- [About this task]:
If a line in the data has the string "vh₂SAt", please show it.

[Given information — start]

import Summits.QuantumFields.BalabanUV.Beta.RootedHolonomyReflection

/-!
# `BalabanUV.Beta.RootedHolonomyReflectionHol` — axis reflections transported through node 12's free letter group, part 2:
# holonomy naturality under the letter reflection and the GROUP-LEVEL reflection law of the centred one-step averaging
# `PhiGAt (ctr d L)` (β sub-cell, row BETA-an1, gen 28; module M1b of the letter-law plan, typer LEAVES row HR-W-LET)

HONEST FRAMING (cell charter, verbatim): «discharging BetaPertH makes Balaban's UV stability UNCONDITIONAL — a real
constructive-QFT result; it is NOT the continuum limit and NOT the Clay problem.»  HONEST DEPENDENCY: continuum YM on T⁴ ⇐
BetaPertH ∧ nine spine estimates (0/9 proved); BetaPertH ⇐ (D1) ∧ (D4) ∧ CAP+tail; G-an2-4 gates asym, D1 and NE2/3/4.
DERIVED cell leaf (pub-balaban β sub-cell, lane an1 gen 28): [folklore] lattice combinatorics and ring algebra over an1's
nodes 5ρ/12/12b and an5's `RootedComb`, all imported BY NAME; no statement of Bałaban's papers is typed here, no `[cite:]`
tag, no `Prop` fact is minted, no binder of the β-function wall (`hW`/`hR`/`D1Tel`/`D1Rep`, (D1), `BetaPertH`) is
instantiated or discharged.  NOT summit progress.

## What this module is for

Sequel of `RootedHolonomyReflection` (M1a: the generic signed pull-back `R1g`, the letter reflection `refL` and the images
of node 5ρ's centred contour lists).  Here the letter reflection is pushed through node 12's holonomy `holG` over a
non-commutative coefficient ring and through node 12b's rooted averaging `PhiGAt` — all the group-level input the letter
laws (W-LET-M₂)/(W-LET-S₂) need:

* §3 HOLONOMY NATURALITY: `holG G Ḡ (l.map (refL α)) = holG G^σ Ḡ^σ l` for lists of oriented bond letters, where the
  REFLECTED TRANSPORTER PAIR is `G^σ = reflPair α G Ḡ : (κ, x) ↦ (κ = α ? Ḡ : G) κ (bref α κ x)`, `Ḡ^σ = reflPair α Ḡ G`
  (the `α`-bonds are traversed backwards by the reflected contour, so forward and backward transporters swap there);
  and `holG_rev_mul / holG_mul_rev`: for a two-sided inverse pair the holonomy of `rev l` is the inverse holonomy.
* §4 THE GROUP-LEVEL REFLECTION LAW OF THE CENTRED AVERAGING, transverse axis (`μ ≠ α`, any `𝕜`-algebra):
  `PhiGAt 𝕜 (ctr d L) G Ḡ L μ (sref α y) = PhiGAt 𝕜 (ctr d L) (reflPair α G Ḡ) (reflPair α Ḡ G) L μ y`.
* §5 longitudinal axis (`μ = α`): the holonomies of the image lists — the closing segment becomes the REVERSED closing
  segment of the re-based reflected bond `(α, bref α α y)` (`holG_reflPair_cSeg_self`), each block loop becomes
  `hol(rev Γ′) · hol(c′)` (`holG_reflPair_loopCAt_self`), i.e. the `hol(c′)⁻¹`-conjugate of the INVERSE of the loop
  holonomy at the reflected bond (`holG_reflPair_loopCAt_self_conj`, for inverse pairs).  The jet-level consequences
  (`Φ_b(G^σ) = Φ_{b̃}(G)⁻¹` in node 12b's nilpotent carrier, the letter laws of `T2At`/`MjetAt`/`mixFFAt`/`vh₂SAt`) are
  the business of the sequel modules M2–M4 of the plan and are NOT claimed here.

## What is NOT here
No jet, no table, no kernel: nothing about `mixFFAt`/`vh₂SAt`/`(hM2)`/`hBfm` is proved in this file (evidence for the
corrected letter laws is the seat's exact-arithmetic toy — NOT a theorem).  No new contour object is defined.
-/

namespace Summit.QuantumFields.BalabanUV.Beta.RootedHolonomyReflectionHol

open Finset
open scoped BigOperators
open Literature.MathematicalPhysics.QuantumFieldTheory.Balaban1983to89
open Literature.MathematicalPhysics.QuantumFieldTheory.Balaban1983to89.Beta
open AffineAveraging (Form0 Form1 unitVec unitVec_apply box toSite)
open AveragingContours (shift segUp segDown seg rev corner axialAux axial segUp_length)
open AveragingContoursRooted (gammaCAt loopCAt ctrOff ctr ctr_apply ctrOff_mem_box)
open TransportedContourVariables (mapForm mapForm_apply segUp_map rev_map)
open AveragingHessianKernels (LettersIn)
open AveragingHessianKernelsRooted (gammaCAt_map loopCAt_map)
open AveragingThirdJet (LetterGrp δ realize realize_delta realize_neg_delta holG holG_nil holG_cons holG_append expT logT)
open AveragingMixedJetTables (PhiGAt lettersIn_segUp_top lettersIn_gammaCAt_top lettersIn_loopCAt_top)
open PolarizationSign (axisReflect axisReflect_apply reflSign)
open ResolventReflection (sref sref_apply sref_add sref_sub bref bref_apply bref_of_ne bref_self R1 R1_apply bflip
  bflip_mem mem_box sref_block toSite_bflip sum_box_bflip reflSign_self reflSign_of_ne axisReflect_zsmul
  axisReflect_unitVec_of_ne axisReflect_unitVec_self)
open RootedComb (corner_sref segUp_succ' rev_cons segDown_eq_rev_segUp sref_root_ctr rev_append rev_rev
  rotate_append_of_length_eq)

open RootedHolonomyReflection (R1g refL refL_δ map_refL_loopCAt_of_ne map_refL_cSeg_of_ne map_refL_cSeg_self
  map_refL_loopCAt_self)
variable {d : ℕ}

/-! ## §3 Holonomy naturality under the letter reflection; holonomy of reversed lists -/

section Holonomy

variable {S : Type*}

/-- [folklore] THE REFLECTED TRANSPORTER PAIR, first member: `G^σ_κ(x) = G_κ(bref x)` across the axis and `Ḡ_α(bref x)`
along it (the reflected contour traverses the `α`-bonds backwards). The second member is `reflPair α Ḡ G`. -/
def reflPair (α : Fin d) (G Gb : Form1 d S) : Form1 d S := fun κ x => if κ = α then Gb κ (bref α κ x) else G κ (bref α κ x)

/-- [folklore] `reflPair` off the axis. -/
theorem reflPair_of_ne {α κ : Fin d} (h : κ ≠ α) (G Gb : Form1 d S) (x : Fin d → ℤ) :
    reflPair α G Gb κ x = G κ (sref α x) := by
  rw [reflPair, if_neg h, bref_of_ne h]

/-- [folklore] `reflPair` on the axis. -/
theorem reflPair_self (α : Fin d) (G Gb : Form1 d S) (x : Fin d → ℤ) :
    reflPair α G Gb α x = Gb α (bref α α x) := by
  rw [reflPair, if_pos rfl]

variable [Ring S]

/-- [folklore] Realizing a reflected forward letter. -/
theorem realize_refL_δ (G Gb : Form1 d S) (α κ : Fin d) (x : Fin d → ℤ) :
    realize G Gb (refL α (δ κ x)) = reflPair α G Gb κ x := by
  rw [refL_δ, R1g, reflPair]
  split_ifs with h
  · rw [realize_neg_delta]
  · rw [realize_delta]

/-- [folklore] Realizing a reflected backward letter. -/
theorem realize_refL_neg_δ (G Gb : Form1 d S) (α κ : Fin d) (x : Fin d → ℤ) :
    realize G Gb (refL α (-δ κ x)) = reflPair α Gb G κ x := by
  rw [map_neg, refL_δ, R1g, reflPair]
  split_ifs with h
  · rw [neg_neg, realize_delta]
  · rw [realize_neg_delta]

/-- [folklore] **HOLONOMY NATURALITY UNDER THE LETTER REFLECTION:** the holonomy of `(G, Ḡ)` along a letter-reflected list
of oriented bond letters is the holonomy of the reflected pair `(G^σ, Ḡ^σ)` along the original list. -/
theorem holG_map_refL (G Gb : Form1 d S) (α : Fin d) {P : (Fin d → ℤ) → Prop} {l : List (LetterGrp d)}
    (hl : LettersIn δ P l) : holG G Gb (l.map (refL α)) = holG (reflPair α G Gb) (reflPair α Gb G) l := by
  induction l with
  | nil => simp
  | cons a l ih =>
    have hl' : LettersIn δ P l := fun b hb => hl b (by simp [hb])
    obtain ⟨κ, x, -, rfl | rfl⟩ := hl a (by simp)
    · rw [List.map_cons, holG_cons, holG_cons, ih hl', realize_refL_δ, realize_delta]
    · rw [List.map_cons, holG_cons, holG_cons, ih hl', realize_refL_neg_δ, realize_neg_delta]

/-- [folklore] For a two-sided inverse transporter pair, `hol(rev l) · hol(l) = 1` along any list of oriented bond letters. -/
theorem holG_rev_mul {G Gb : Form1 d S} (hGGb : ∀ κ x, G κ x * Gb κ x = 1) (hGbG : ∀ κ x, Gb κ x * G κ x = 1)
    {P : (Fin d → ℤ) → Prop} {l : List (LetterGrp d)} (hl : LettersIn δ P l) :
    holG G Gb (rev l) * holG G Gb l = 1 := by
  induction l with
  | nil => simp [rev]
  | cons a l ih =>
    have hl' : LettersIn δ P l := fun b hb => hl b (by simp [hb])
    have key : realize G Gb (-a) * realize G Gb a = 1 := by
      obtain ⟨κ, x, -, rfl | rfl⟩ := hl a (by simp)
      · rw [realize_neg_delta, realize_delta]; exact hGbG κ x
      · rw [neg_neg, realize_delta, realize_neg_delta]; exact hGGb κ x
    rw [rev_cons, holG_append, holG_cons, holG_cons, holG_nil, mul_one, mul_assoc, ← mul_assoc (realize G Gb (-a)),
      key, one_mul, ih hl']

/-- [folklore] For a two-sided inverse transporter pair, `hol(l) · hol(rev l) = 1`. -/
theorem holG_mul_rev {G Gb : Form1 d S} (hGGb : ∀ κ x, G κ x * Gb κ x = 1) (hGbG : ∀ κ x, Gb κ x * G κ x = 1)
    {P : (Fin d → ℤ) → Prop} {l : List (LetterGrp d)} (hl : LettersIn δ P l) :
    holG G Gb l * holG G Gb (rev l) = 1 := by
  have h := holG_rev_mul hGGb hGbG hl.rev
  rwa [rev_rev] at h

end Holonomy

/-! ## §4 The group-level reflection law of the centred averaging, transverse axis -/

section Averaging

variable (𝕜 : Type*) [Field 𝕜] {S : Type*} [Ring S] [Algebra 𝕜 S] {L : ℕ} (hL : Odd L)
include hL

/-- [folklore] **THE GROUP-LEVEL REFLECTION LAW OF `Φ^{ρ_c}` ACROSS THE AXIS** (`μ ≠ α`, `L` odd, ANY transporter pair
in ANY `𝕜`-algebra): the centred one-step averaging at the reflected coarse bond `(μ, sref α y)` of `(G, Ḡ)` IS the
centred averaging at `(μ, y)` of the reflected pair `(G^σ, Ḡ^σ)` — block loops re-indexed by `bflip α L`, every list
transported letter by letter (§2), holonomies by §3. -/
theorem PhiGAt_sref_of_ne {α μ : Fin d} (h : μ ≠ α) (G Gb : Form1 d S) (y : Fin d → ℤ) :
    PhiGAt 𝕜 (ctr d L) G Gb L μ (sref α y) = PhiGAt 𝕜 (ctr d L) (reflPair α G Gb) (reflPair α Gb G) L μ y := by
  have hl : ∀ b ∈ box d L, holG G Gb (loopCAt (ctr d L) δ L μ (sref α y) (bflip α L b))
      = holG (reflPair α G Gb) (reflPair α Gb G) (loopCAt (ctr d L) δ L μ y b) := fun b hb => by
    rw [← map_refL_loopCAt_of_ne hL h y hb, holG_map_refL _ _ _ (lettersIn_loopCAt_top _ δ L μ y b)]
  have hc : holG G Gb (segUp δ ((L : ℤ) • sref α y + ctr d L) μ L)
      = holG (reflPair α G Gb) (reflPair α Gb G) (segUp δ ((L : ℤ) • y + ctr d L) μ L) := by
    rw [← map_refL_cSeg_of_ne hL h y, holG_map_refL _ _ _ (lettersIn_segUp_top δ _ μ L)]
  have hsum : ∑ b ∈ box d L, logT 𝕜 (holG G Gb (loopCAt (ctr d L) δ L μ (sref α y) b))
      = ∑ b ∈ box d L, logT 𝕜 (holG (reflPair α G Gb) (reflPair α Gb G) (loopCAt (ctr d L) δ L μ y b)) := by
    rw [← sum_box_bflip α L (fun b => logT 𝕜 (holG G Gb (loopCAt (ctr d L) δ L μ (sref α y) b)))]
    exact Finset.sum_congr rfl fun b hb => by rw [hl b hb]
  rw [PhiGAt, PhiGAt, hsum, hc]

/-- [folklore] The same law read at the bond `(μ, y)` itself: `Φ_{(μ,y)}(G, Ḡ) = Φ_{(μ, sref y)}(G^σ, Ḡ^σ)` (`sref` and
`reflPair α` are involutions). -/
theorem PhiGAt_eq_sref_reflPair_of_ne {α μ : Fin d} (h : μ ≠ α) (G Gb : Form1 d S) (y : Fin d → ℤ) :
    PhiGAt 𝕜 (ctr d L) G Gb L μ y = PhiGAt 𝕜 (ctr d L) (reflPair α G Gb) (reflPair α Gb G) L μ (sref α y) := by
  have hGG : reflPair α (reflPair α G Gb) (reflPair α Gb G) = G := by
    funext κ x; by_cases hκ : κ = α
    · subst hκ; rw [reflPair_self, reflPair_self, ResolventReflection.bref_bref]
    · rw [reflPair_of_ne hκ, reflPair_of_ne hκ, ResolventReflection.sref_sref]
  have hGb : reflPair α (reflPair α Gb G) (reflPair α G Gb) = Gb := by
    funext κ x; by_cases hκ : κ = α
    · subst hκ; rw [reflPair_self, reflPair_self, ResolventReflection.bref_bref]
    · rw [reflPair_of_ne hκ, reflPair_of_ne hκ, ResolventReflection.sref_sref]
  rw [PhiGAt_sref_of_ne 𝕜 hL h, hGG, hGb]

end Averaging

/-! ## §5 Longitudinal axis: the holonomies of the image lists -/

section Longitudinal

variable {S : Type*} [Ring S] {L : ℕ} (hL : Odd L)
include hL

/-- [folklore] `μ = α`: the holonomy of the reflected pair along the centred closing segment of `(α, y)` is the holonomy
of `(G, Ḡ)` along the REVERSED closing segment of `(α, bref α α y)`. -/
theorem holG_reflPair_cSeg_self (G Gb : Form1 d S) (α : Fin d) (y : Fin d → ℤ) :
    holG (reflPair α G Gb) (reflPair α Gb G) (segUp δ ((L : ℤ) • y + ctr d L) α L)
      = holG G Gb (rev (segUp δ ((L : ℤ) • bref α α y + ctr d L) α L)) := by
  rw [← map_refL_cSeg_self hL α y, holG_map_refL _ _ _ (lettersIn_segUp_top δ _ α L)]

/-- [folklore] `μ = α`: the holonomy of the reflected pair around the centred block loop of `(α, y)` at offset `b` is
`hol(rev Γ′) · hol(c′)` over the re-based reflected bond `(α, bref α α y)` at offset `bflip α L b`. -/
theorem holG_reflPair_loopCAt_self (G Gb : Form1 d S) (α : Fin d) (y : Fin d → ℤ) {b : Fin d → ℕ} (hb : b ∈ box d L) :
    holG (reflPair α G Gb) (reflPair α Gb G) (loopCAt (ctr d L) δ L α y b)
      = holG G Gb (rev (gammaCAt (ctr d L) δ L α (bref α α y) (bflip α L b)))
        * holG G Gb (segUp δ ((L : ℤ) • bref α α y + ctr d L) α L) := by
  rw [← holG_append, ← map_refL_loopCAt_self hL α y hb, holG_map_refL _ _ _ (lettersIn_loopCAt_top _ δ L α y b)]

/-- [folklore] `μ = α`, INVERSE PAIRS: conjugating the image loop holonomy by `hol(c′)` gives the holonomy of the REVERSED
loop at the reflected bond — `hol(c′) · hol_{G^σ}(loop_{(α,y),b}) · hol(rev c′) = hol(rev loop_{(α, y′), b̃})`, i.e. the
image loops are the `hol(c′)⁻¹`-conjugates of the inverse loop holonomies at `(α, y′)`, `y′ = bref α α y`. -/
theorem holG_reflPair_loopCAt_self_conj {G Gb : Form1 d S} (hGGb : ∀ κ x, G κ x * Gb κ x = 1)
    (hGbG : ∀ κ x, Gb κ x * G κ x = 1) (α : Fin d) (y : Fin d → ℤ) {b : Fin d → ℕ} (hb : b ∈ box d L) :
    holG G Gb (segUp δ ((L : ℤ) • bref α α y + ctr d L) α L)
        * holG (reflPair α G Gb) (reflPair α Gb G) (loopCAt (ctr d L) δ L α y b)
        * holG G Gb (rev (segUp δ ((L : ℤ) • bref α α y + ctr d L) α L))
      = holG G Gb (rev (loopCAt (ctr d L) δ L α (bref α α y) (bflip α L b))) := by
  rw [holG_reflPair_loopCAt_self hL G Gb α y hb, loopCAt, rev_append, rev_rev, holG_append, mul_assoc, mul_assoc,
    holG_mul_rev hGGb hGbG (lettersIn_segUp_top δ _ α L), mul_one]

/-- [folklore] `μ = α`, INVERSE PAIRS: the image loop holonomy times the `hol(c′)⁻¹`-conjugated loop holonomy at the
reflected bond is `1` (the image loops are conjugated INVERSES). -/
theorem holG_reflPair_loopCAt_self_mul {G Gb : Form1 d S} (hGGb : ∀ κ x, G κ x * Gb κ x = 1)
    (hGbG : ∀ κ x, Gb κ x * G κ x = 1) (α : Fin d) (y : Fin d → ℤ) {b : Fin d → ℕ} (hb : b ∈ box d L) :
    holG (reflPair α G Gb) (reflPair α Gb G) (loopCAt (ctr d L) δ L α y b)
        * (holG G Gb (rev (segUp δ ((L : ℤ) • bref α α y + ctr d L) α L))
          * holG G Gb (loopCAt (ctr d L) δ L α (bref α α y) (bflip α L b))
          * holG G Gb (segUp δ ((L : ℤ) • bref α α y + ctr d L) α L)) = 1 := by
  have hΓ := lettersIn_gammaCAt_top (ctr d L) (δ : Form1 d (LetterGrp d)) L α (bref α α y) (bflip α L b)
  have hc := lettersIn_segUp_top (δ : Form1 d (LetterGrp d)) ((L : ℤ) • bref α α y + ctr d L) α L
  rw [holG_reflPair_loopCAt_self hL G Gb α y hb, loopCAt, holG_append]
  -- hol(rev Γ′) hol(c′) · (hol(rev c′) · (hol Γ′ · hol(rev c′)) · hol c′) = 1
  calc holG G Gb (rev (gammaCAt (ctr d L) δ L α (bref α α y) (bflip α L b)))
        * holG G Gb (segUp δ ((L : ℤ) • bref α α y + ctr d L) α L)
        * (holG G Gb (rev (segUp δ ((L : ℤ) • bref α α y + ctr d L) α L))
          * (holG G Gb (gammaCAt (ctr d L) δ L α (bref α α y) (bflip α L b))
            * holG G Gb (rev (segUp δ ((L : ℤ) • bref α α y + ctr d L) α L)))
          * holG G Gb (segUp δ ((L : ℤ) • bref α α y + ctr d L) α L))
      = holG G Gb (rev (gammaCAt (ctr d L) δ L α (bref α α y) (bflip α L b)))
        * (holG G Gb (segUp δ ((L : ℤ) • bref α α y + ctr d L) α L)
            * holG G Gb (rev (segUp δ ((L : ℤ) • bref α α y + ctr d L) α L)))
        * holG G Gb (gammaCAt (ctr d L) δ L α (bref α α y) (bflip α L b))
        * (holG G Gb (rev (segUp δ ((L : ℤ) • bref α α y + ctr d L) α L))
            * holG G Gb (segUp δ ((L : ℤ) • bref α α y + ctr d L) α L)) := by simp only [mul_assoc]
    _ = 1 := by
      rw [holG_mul_rev hGGb hGbG hc, holG_rev_mul hGGb hGbG hc, mul_one, mul_one, holG_rev_mul hGGb hGbG hΓ]

end Longitudinal

end Summit.QuantumFields.BalabanUV.Beta.RootedHolonomyReflectionHol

[Given information — finish]

- [Solved problem]:
  (`Φ_b(G^σ) = Φ_{b̃}(G)⁻¹` in node 12b's nilpotent carrier, the letter laws of `T2At`/`MjetAt`/`mixFFAt`/`vh₂SAt`) are
No jet, no table, no kernel: nothing about `mixFFAt`/`vh₂SAt`/`(hM2)`/`hBfm` is proved in this file (evidence for the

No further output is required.